The Cayman Islands has completed a consultation on the approach to its register, and the technical work to hit the target date is under way. The BVI recently passed primary legislation to enable the framework for regulations to be made for its register in preparation for the end of 2023. Smaller overseas territories are also working with the FCDO to update their systems to allow public access to this important information. Notably, in Anguilla the FCDO financed a completely new register, which is designed to allow public access.
The effect of new clause 53 would be to move the timeline forward by only six months for the overseas territories. All the territories are now willingly implementing publicly accessible registers and putting significant effort into the policy, despite the fact that most jurisdictions around the world are not doing so. To move forward an agreed timeline would not show good faith in our partnership with the territories. I can commit to keep the House regularly up to date on progress with the territories, and the UK Government will continue to work collaboratively, and as equal partners, with the overseas territories on their commitment.
I fear that it is a bit naive and complacent to think that this is going to be done by consensus. Five years have gone by since the 2018 Act was introduced and it is extraordinary that we may have to wait another 12 months, as the Minister says. Frankly, I remain sceptical that, without a stick as well as a carrot in this conversation, anything will ever happen.
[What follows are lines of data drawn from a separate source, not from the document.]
import Summits.MatrixMultiplication.OmegaCensus.STPPKernelListerDataZ61
import Summits.MatrixMultiplication.OmegaCensus.STPPKernelListerSplit


/-!
# ω-census (abelian STPP census): kernel lister rows for `ℤ₆₁` (split form), file 29 of 74 (kernel computation)

HONEST FRAMING (pub-omega census; verbatim): lottery ticket; floor = certified bounds/negative ranges.
Census STRUCTURE (seat pub-omega-stpp-2 gen 29, 2026-08-29), family (b2).  One chunk of the root computation of the kernel lister at `n = 61` in SPLIT
form (`KLister.scanFirstSel2C`, `STPPKernelListerSplit.lean`): first block (2, 6, 2), second blocks in `sel2Z61S29` (127 shapes).  Twin estimate ≈ 134144 calls ≈ 87 s of kernel
(HOME `pub-omega-stpp-2-g29/code/split_plan.py`, `klister_lean.py`).  Assembled in `STPPKernelListerCapstoneZ61.lean`.  Pure finite computation; nothing here is
progress on `ω`.
-/

namespace Summit.MatrixMultiplication.OmegaCensus.KLister

/-- First blocks of this file. [folklore] -/
def sel1Z61S29 : List Shape := [(2, 6, 2)]
/-- Second blocks of this file. [folklore] -/
def sel2Z61S29 : List Shape := [(2, 2, 15), (2, 3, 10), (2, 5, 6), (2, 6, 5), (2, 10, 3), (2, 15, 2), (3, 2, 10), (3, 4, 5), (3, 5, 4), (3, 10, 2), (4, 3, 5), (4, 5, 3), (5, 2, 6), (5, 3, 4), (5, 4, 3), (5, 6, 2), (6, 2, 5), (6, 5, 2), (10, 2, 3), (10, 3, 2), (15, 2, 2), (2, 2, 14), (2, 4, 7), (2, 7, 4), (2, 14, 2), (4, 2, 7), (4, 7, 2), (7, 2, 4), (7, 4, 2), (14, 2, 2), (2, 3, 9), (2, 9, 3), (3, 2, 9), (3, 3, 6), (3, 6, 3), (3, 9, 2), (6, 3, 3), (9, 2, 3), (9, 3, 2), (2, 2, 13), (2, 13, 2), (13, 2, 2), (2, 5, 5), (5, 2, 5), (5, 5, 2), (2, 2, 12), (2, 3, 8), (2, 4, 6), (2, 6, 4), (2, 8, 3), (2, 12, 2), (3, 2, 8), (3, 4, 4), (3, 8, 2), (4, 2, 6), (4, 3, 4), (4, 4, 3), (4, 6, 2), (6, 2, 4), (6, 4, 2), (8, 2, 3), (8, 3, 2), (12, 2, 2), (3, 3, 5), (3, 5, 3), (5, 3, 3), (2, 2, 11), (2, 11, 2), (11, 2, 2), (2, 3, 7), (2, 7, 3), (3, 2, 7), (3, 7, 2), (7, 2, 3), (7, 3, 2), (2, 2, 10), (2, 4, 5), (2, 5, 4), (2, 10, 2), (4, 2, 5), (4, 5, 2), (5, 2, 4), (5, 4, 2), (10, 2, 2), (2, 2, 9), (2, 3, 6), (2, 6, 3), (2, 9, 2), (3, 2, 6), (3, 3, 4), (3, 4, 3), (3, 6, 2), (4, 3, 3), (6, 2, 3), (6, 3, 2), (9, 2, 2), (2, 2, 8), (2, 4, 4), (2, 8, 2), (4, 2, 4), (4, 4, 2), (8, 2, 2), (2, 3, 5), (2, 5, 3), (3, 2, 5), (3, 5, 2), (5, 2, 3), (5, 3, 2), (2, 2, 7), (2, 7, 2), (7, 2, 2), (3, 3, 3), (2, 2, 6), (2, 3, 4), (2, 4, 3), (2, 6, 2), (3, 2, 4), (3, 4, 2), (4, 2, 3), (4, 3, 2), (6, 2, 2), (2, 2, 5), (2, 5, 2), (5, 2, 2), (2, 3, 3), (3, 2, 3), (3, 3, 2)]

set_option maxRecDepth 32768 in
set_option maxHeartbeats 4000000 in
/-- Rows of the kernel lister at `61` (split form) for this file's selections. [folklore] -/
theorem scanSel_Z61_S29 :
    scanFirstSel2C 61 deadZ61 (fun s => sel1Z61S29.contains s) (fun t => sel2Z61S29.contains t) chunksZ61 = true := by
  decide +kernel

end Summit.MatrixMultiplication.OmegaCensus.KLister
I would welcome any feedback that the Minister has on that point. I do not really have a specific question for him, but I am struggling to understand why we can possibly think it is acceptable that here we are, five years later, with a chasm in our ability to implement and go after the things that we want to go after. Does he really think it is justifiable to wait another 12 months, rather than just accepting the new clause?
As Ronald Reagan used to say about the Russians: trust, but verify. It is important that we trust our partners but also that we see what they are doing to put these measures into effect. I quoted a number of examples where that has been done. All these overseas territories are putting the measures in place. It is right to work on a basis of good faith. We have the stick the hon. Gentleman requires, if necessary. Beyond the end of 2023, we can then use the Order in Council procedure, as he suggests. I will ensure that we keep watch over the situation very carefully, as I have committed to do. The hon. Gentleman can rest assured that it is our understanding that these measures will be in place. I urge him to withdraw the new clause on that basis.